EXERCISE DETAILS ▸ Copy each line of the records that contains the word "design".

Stored items:
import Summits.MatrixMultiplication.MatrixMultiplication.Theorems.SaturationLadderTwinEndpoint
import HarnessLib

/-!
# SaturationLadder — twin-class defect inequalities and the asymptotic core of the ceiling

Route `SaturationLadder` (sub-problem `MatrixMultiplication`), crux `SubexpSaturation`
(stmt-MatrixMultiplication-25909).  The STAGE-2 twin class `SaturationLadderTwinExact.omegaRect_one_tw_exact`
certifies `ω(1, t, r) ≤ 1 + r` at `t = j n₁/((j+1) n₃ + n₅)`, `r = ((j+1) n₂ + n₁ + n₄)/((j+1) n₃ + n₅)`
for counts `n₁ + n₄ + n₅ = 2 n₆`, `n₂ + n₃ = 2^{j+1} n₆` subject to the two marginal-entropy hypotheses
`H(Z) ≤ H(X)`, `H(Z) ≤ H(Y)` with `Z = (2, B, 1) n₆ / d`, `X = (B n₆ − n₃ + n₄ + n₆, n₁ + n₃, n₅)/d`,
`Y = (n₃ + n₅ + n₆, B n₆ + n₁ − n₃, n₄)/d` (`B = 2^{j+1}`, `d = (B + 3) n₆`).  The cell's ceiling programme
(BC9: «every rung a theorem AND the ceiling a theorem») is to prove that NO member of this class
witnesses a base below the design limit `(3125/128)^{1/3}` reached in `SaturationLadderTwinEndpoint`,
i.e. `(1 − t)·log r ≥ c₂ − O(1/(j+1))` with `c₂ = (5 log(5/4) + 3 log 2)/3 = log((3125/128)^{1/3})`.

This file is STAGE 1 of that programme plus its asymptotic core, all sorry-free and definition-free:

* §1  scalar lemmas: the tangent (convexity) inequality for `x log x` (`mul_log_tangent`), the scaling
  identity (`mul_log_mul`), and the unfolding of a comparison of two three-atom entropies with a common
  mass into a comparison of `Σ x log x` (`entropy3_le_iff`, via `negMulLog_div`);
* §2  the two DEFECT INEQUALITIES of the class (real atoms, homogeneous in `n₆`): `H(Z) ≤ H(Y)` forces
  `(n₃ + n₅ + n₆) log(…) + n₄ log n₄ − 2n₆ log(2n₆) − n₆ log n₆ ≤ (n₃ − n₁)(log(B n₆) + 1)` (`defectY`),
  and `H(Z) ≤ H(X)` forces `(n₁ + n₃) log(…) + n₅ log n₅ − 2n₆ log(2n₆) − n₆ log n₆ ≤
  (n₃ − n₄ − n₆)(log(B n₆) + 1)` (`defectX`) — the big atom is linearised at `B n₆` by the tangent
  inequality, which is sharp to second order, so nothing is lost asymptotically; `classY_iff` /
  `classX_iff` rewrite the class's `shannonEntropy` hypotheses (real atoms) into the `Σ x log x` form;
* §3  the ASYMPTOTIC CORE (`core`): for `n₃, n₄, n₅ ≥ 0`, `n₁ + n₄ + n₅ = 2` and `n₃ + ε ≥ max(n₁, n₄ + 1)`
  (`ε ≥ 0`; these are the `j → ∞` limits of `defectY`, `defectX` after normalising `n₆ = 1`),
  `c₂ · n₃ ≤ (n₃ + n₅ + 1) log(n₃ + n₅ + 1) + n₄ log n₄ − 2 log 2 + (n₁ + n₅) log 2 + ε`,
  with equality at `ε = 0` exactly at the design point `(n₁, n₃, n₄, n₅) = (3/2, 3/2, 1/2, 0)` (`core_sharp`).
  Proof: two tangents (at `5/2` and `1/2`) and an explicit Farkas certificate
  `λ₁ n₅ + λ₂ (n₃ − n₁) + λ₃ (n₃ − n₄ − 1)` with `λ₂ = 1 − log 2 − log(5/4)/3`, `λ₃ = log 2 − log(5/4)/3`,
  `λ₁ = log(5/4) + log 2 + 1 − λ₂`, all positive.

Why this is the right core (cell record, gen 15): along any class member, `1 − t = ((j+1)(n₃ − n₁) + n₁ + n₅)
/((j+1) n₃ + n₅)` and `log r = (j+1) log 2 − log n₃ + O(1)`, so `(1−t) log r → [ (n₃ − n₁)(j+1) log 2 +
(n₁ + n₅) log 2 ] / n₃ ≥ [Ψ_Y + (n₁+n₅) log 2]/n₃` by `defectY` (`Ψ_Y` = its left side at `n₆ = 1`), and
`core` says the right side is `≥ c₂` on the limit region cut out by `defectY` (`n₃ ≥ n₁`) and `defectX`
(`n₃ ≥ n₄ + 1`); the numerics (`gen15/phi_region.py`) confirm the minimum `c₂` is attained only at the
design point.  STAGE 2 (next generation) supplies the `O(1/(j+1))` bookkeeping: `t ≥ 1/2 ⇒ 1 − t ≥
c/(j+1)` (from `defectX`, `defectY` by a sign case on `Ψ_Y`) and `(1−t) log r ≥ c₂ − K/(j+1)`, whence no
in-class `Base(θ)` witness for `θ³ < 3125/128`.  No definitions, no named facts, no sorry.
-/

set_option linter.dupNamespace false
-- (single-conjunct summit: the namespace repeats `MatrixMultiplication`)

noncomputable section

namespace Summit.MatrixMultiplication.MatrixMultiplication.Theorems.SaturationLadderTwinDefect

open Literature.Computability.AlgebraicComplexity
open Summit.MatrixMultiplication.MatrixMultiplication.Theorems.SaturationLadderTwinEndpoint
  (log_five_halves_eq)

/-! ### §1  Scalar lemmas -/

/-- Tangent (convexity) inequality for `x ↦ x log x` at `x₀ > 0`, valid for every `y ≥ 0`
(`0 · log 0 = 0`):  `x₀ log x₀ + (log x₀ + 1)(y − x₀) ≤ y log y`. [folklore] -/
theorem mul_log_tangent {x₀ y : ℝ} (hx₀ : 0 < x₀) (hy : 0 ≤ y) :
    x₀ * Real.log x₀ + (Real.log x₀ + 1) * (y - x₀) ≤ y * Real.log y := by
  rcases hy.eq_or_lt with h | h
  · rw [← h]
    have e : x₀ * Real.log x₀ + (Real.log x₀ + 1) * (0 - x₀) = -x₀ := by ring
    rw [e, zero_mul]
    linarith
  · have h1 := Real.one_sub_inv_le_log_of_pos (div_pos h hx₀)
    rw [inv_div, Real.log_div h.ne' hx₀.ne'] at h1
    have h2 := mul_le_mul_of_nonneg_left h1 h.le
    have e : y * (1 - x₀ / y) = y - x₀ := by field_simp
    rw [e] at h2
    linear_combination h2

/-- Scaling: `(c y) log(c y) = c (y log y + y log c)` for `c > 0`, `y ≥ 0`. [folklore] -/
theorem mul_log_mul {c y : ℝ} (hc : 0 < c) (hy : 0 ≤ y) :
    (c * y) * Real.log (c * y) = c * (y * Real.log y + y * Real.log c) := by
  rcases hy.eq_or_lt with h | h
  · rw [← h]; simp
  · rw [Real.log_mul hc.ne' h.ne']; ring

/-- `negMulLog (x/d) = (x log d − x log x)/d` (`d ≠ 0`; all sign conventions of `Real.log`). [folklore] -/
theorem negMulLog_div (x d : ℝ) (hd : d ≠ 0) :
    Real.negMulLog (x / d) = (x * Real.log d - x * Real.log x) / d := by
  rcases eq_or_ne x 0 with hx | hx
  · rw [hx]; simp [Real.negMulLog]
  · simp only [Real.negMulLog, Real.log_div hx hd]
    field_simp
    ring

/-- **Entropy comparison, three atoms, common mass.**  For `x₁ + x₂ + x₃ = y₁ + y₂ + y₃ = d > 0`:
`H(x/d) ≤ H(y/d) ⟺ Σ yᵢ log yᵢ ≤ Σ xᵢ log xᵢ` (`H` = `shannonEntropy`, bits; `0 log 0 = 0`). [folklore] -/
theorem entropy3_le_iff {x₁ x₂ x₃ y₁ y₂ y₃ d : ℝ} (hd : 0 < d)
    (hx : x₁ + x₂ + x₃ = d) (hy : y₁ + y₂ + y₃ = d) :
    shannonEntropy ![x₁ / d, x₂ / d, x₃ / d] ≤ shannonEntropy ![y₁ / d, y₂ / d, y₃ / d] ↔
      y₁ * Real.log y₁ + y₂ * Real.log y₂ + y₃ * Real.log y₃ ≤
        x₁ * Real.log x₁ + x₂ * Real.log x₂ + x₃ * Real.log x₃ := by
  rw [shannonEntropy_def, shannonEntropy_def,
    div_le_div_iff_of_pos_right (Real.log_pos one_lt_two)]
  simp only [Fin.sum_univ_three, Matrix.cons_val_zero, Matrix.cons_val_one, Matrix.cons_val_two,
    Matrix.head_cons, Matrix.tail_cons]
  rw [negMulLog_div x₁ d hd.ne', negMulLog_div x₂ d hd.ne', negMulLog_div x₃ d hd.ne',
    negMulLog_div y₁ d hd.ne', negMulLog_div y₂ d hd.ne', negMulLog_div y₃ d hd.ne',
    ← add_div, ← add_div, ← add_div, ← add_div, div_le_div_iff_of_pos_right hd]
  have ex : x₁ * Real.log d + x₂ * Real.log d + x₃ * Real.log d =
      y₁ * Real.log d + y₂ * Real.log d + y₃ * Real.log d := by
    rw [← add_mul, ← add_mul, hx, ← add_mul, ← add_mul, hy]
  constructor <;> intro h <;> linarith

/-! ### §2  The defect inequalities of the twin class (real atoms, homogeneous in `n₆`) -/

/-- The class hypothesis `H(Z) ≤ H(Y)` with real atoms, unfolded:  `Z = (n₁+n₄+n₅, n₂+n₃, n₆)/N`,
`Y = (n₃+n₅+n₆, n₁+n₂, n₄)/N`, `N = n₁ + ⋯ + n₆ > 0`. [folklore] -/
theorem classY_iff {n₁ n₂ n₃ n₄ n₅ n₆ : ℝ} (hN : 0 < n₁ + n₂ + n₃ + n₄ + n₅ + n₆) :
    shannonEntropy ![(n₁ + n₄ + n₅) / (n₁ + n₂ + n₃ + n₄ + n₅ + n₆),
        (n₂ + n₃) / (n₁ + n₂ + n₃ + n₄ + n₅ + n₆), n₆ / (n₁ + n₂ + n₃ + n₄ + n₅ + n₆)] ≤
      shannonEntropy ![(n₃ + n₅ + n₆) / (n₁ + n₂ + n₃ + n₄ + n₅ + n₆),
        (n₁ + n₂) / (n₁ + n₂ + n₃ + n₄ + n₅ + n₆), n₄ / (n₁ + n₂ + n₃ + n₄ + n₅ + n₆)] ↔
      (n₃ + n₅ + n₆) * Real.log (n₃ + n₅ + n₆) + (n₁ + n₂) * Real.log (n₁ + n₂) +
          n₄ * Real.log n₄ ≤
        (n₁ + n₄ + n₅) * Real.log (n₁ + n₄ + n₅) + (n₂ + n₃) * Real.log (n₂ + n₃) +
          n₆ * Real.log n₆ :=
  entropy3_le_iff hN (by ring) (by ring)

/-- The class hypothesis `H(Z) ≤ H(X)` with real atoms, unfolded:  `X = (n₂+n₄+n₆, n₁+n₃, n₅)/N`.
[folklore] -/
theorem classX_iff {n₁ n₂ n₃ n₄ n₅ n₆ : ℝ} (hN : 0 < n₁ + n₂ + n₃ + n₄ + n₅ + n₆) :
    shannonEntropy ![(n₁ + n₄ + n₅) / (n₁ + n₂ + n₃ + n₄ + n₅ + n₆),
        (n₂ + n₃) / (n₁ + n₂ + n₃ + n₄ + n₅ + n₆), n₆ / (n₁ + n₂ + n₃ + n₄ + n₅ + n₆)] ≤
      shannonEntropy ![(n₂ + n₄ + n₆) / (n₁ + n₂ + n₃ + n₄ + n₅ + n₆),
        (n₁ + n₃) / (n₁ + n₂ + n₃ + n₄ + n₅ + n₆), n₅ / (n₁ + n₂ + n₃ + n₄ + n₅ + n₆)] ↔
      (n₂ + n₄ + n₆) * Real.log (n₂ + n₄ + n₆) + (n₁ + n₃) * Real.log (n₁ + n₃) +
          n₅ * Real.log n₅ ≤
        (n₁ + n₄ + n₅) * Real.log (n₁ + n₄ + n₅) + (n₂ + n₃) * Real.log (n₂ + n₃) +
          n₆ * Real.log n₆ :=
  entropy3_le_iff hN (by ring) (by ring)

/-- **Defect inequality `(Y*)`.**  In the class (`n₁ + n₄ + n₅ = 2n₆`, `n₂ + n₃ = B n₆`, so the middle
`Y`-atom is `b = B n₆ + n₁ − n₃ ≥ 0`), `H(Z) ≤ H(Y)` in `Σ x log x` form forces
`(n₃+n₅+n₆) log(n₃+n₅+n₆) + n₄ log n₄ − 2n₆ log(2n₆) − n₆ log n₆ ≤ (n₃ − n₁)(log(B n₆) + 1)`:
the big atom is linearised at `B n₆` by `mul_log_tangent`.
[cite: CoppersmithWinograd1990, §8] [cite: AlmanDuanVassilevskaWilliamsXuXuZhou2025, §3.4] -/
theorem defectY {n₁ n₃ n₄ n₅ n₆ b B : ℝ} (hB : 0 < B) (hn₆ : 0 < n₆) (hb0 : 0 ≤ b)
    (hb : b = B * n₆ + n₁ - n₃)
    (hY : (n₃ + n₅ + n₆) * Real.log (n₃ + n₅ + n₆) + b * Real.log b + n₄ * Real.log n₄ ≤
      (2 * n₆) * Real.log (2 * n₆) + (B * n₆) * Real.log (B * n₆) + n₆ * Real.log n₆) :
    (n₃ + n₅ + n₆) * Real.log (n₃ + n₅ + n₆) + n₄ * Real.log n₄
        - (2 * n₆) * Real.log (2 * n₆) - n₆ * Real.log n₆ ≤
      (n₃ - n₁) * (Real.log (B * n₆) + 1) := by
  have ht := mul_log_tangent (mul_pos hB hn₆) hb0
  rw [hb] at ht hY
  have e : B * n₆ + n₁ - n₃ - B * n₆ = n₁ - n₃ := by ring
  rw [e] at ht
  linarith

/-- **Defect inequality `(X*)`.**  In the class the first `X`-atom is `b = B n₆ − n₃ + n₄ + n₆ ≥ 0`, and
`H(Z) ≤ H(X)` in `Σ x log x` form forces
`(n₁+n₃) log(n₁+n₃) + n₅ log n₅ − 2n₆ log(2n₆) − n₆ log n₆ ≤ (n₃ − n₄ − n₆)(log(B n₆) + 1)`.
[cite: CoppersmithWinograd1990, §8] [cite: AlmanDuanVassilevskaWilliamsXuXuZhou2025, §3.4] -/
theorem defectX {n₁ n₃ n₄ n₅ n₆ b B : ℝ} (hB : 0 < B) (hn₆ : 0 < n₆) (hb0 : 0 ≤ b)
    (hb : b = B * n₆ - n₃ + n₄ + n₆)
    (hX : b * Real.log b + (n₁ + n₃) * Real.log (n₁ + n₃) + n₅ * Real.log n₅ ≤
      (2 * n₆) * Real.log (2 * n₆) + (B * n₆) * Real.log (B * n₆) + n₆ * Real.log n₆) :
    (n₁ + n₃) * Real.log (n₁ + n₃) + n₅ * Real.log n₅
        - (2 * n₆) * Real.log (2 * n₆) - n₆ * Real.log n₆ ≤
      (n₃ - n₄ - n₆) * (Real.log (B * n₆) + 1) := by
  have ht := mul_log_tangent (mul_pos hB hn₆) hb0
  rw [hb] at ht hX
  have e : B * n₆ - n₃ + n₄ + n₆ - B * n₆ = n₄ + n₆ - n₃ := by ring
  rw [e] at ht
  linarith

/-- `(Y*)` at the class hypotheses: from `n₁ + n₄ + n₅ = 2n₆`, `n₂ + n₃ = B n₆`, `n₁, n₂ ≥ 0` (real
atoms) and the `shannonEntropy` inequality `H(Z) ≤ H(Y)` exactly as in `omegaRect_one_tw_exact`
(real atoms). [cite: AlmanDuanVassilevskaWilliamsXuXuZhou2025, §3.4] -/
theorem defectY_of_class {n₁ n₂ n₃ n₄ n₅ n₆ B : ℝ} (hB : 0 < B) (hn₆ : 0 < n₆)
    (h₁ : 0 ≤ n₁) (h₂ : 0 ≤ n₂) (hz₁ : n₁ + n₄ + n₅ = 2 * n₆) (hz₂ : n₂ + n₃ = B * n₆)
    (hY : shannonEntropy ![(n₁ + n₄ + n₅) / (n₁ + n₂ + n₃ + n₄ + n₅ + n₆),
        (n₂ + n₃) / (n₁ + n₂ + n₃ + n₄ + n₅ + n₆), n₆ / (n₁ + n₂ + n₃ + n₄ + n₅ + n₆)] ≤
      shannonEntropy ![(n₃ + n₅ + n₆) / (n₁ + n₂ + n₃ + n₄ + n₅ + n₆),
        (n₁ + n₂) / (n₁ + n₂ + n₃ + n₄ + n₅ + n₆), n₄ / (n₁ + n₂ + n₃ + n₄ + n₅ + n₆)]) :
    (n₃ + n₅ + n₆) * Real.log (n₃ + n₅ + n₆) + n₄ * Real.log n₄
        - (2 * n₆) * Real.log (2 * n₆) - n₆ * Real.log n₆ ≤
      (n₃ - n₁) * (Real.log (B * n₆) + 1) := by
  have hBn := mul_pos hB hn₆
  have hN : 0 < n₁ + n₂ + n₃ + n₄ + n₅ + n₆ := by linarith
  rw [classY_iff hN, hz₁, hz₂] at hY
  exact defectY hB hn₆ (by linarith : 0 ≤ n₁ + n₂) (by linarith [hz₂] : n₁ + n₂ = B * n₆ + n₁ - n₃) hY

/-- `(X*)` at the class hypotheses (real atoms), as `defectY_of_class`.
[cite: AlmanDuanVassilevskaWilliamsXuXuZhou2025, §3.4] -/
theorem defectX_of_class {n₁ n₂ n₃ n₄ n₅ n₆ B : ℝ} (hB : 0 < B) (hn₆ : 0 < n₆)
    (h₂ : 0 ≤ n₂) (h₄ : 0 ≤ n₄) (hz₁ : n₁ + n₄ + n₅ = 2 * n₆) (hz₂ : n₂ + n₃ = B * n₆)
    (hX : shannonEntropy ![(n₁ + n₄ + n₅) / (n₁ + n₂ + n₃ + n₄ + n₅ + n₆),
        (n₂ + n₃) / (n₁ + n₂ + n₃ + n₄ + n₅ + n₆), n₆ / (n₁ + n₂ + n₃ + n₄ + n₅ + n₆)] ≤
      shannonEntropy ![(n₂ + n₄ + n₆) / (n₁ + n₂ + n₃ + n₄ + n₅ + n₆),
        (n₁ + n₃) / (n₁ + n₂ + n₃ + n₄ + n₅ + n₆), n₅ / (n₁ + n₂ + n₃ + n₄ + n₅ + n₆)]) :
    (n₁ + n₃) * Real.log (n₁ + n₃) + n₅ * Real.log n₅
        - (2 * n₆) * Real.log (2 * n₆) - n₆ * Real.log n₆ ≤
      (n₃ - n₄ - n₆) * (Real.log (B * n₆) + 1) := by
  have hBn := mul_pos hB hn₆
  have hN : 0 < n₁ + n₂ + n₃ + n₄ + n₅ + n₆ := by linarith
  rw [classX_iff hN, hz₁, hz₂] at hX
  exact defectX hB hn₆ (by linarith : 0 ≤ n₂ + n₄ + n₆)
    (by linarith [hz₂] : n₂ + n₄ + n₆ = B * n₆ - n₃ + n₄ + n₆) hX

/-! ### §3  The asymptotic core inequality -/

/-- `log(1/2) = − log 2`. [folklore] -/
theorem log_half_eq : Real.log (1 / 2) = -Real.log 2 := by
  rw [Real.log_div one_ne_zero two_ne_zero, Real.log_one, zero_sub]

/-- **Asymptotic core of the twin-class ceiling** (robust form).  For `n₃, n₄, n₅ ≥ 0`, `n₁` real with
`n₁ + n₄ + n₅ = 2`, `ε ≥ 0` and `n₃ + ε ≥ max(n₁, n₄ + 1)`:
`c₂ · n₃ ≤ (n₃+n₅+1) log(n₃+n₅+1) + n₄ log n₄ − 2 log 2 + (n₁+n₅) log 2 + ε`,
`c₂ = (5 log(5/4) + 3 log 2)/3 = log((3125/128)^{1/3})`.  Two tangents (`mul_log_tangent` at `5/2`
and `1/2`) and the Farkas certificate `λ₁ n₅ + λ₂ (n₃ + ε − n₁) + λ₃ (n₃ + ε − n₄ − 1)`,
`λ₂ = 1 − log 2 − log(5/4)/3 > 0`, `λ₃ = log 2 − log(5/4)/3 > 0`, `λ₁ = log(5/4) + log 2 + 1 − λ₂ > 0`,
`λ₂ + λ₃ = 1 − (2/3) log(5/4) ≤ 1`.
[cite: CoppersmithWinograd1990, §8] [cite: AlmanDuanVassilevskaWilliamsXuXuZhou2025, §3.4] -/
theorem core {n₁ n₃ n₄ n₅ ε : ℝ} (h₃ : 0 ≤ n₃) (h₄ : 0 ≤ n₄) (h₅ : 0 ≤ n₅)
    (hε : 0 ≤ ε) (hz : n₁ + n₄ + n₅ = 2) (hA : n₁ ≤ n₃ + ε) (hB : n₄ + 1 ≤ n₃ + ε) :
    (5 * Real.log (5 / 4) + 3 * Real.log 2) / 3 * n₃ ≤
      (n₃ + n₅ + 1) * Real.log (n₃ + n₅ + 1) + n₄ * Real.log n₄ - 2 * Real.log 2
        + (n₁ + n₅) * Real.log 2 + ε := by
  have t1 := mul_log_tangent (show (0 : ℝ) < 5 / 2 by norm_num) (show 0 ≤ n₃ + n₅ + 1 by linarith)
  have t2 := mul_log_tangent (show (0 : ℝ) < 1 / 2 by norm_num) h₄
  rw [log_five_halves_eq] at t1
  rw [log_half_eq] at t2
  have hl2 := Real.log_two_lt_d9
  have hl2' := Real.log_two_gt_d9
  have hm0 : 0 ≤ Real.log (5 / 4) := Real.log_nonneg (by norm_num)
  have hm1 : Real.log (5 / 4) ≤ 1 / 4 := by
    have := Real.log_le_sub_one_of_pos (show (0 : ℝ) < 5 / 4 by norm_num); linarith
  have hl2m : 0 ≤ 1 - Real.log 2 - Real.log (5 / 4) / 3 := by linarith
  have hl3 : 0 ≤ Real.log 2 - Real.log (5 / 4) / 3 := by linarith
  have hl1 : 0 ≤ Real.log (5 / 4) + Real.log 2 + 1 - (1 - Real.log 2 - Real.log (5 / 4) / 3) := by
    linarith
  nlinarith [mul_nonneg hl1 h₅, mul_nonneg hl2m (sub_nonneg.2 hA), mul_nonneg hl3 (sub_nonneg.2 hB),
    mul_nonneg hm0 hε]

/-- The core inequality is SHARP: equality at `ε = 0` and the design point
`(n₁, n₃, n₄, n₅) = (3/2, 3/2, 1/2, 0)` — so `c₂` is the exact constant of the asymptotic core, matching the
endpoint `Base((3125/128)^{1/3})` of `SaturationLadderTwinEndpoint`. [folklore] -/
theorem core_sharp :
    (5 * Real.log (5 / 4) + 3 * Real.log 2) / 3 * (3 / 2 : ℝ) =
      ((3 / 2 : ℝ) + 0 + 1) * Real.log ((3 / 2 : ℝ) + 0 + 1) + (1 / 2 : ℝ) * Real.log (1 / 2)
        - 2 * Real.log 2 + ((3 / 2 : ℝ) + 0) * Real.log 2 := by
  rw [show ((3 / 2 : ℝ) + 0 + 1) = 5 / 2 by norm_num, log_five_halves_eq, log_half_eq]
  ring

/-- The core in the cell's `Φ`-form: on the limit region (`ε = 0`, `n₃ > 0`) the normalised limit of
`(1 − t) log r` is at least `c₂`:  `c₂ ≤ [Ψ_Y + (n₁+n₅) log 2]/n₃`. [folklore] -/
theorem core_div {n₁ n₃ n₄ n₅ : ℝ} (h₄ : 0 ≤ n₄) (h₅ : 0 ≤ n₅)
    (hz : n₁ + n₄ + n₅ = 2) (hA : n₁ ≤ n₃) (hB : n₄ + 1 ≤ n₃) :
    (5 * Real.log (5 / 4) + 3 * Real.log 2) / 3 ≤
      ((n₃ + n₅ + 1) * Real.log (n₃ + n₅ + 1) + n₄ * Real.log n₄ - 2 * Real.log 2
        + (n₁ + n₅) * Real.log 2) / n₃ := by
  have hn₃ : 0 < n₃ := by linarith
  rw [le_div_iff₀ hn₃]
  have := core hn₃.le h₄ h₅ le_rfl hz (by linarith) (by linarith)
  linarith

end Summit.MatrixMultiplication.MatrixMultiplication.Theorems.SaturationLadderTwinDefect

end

THE COMPLETED TASK ▸
witnesses a base below the design limit `(3125/128)^{1/3}` reached in `SaturationLadderTwinEndpoint`,
  with equality at `ε = 0` exactly at the design point `(n₁, n₃, n₄, n₅) = (3/2, 3/2, 1/2, 0)` (`core_sharp`).
design point.  STAGE 2 (next generation) supplies the `O(1/(j+1))` bookkeeping: `t ≥ 1/2 ⇒ 1 − t ≥
/-- The core inequality is SHARP: equality at `ε = 0` and the design point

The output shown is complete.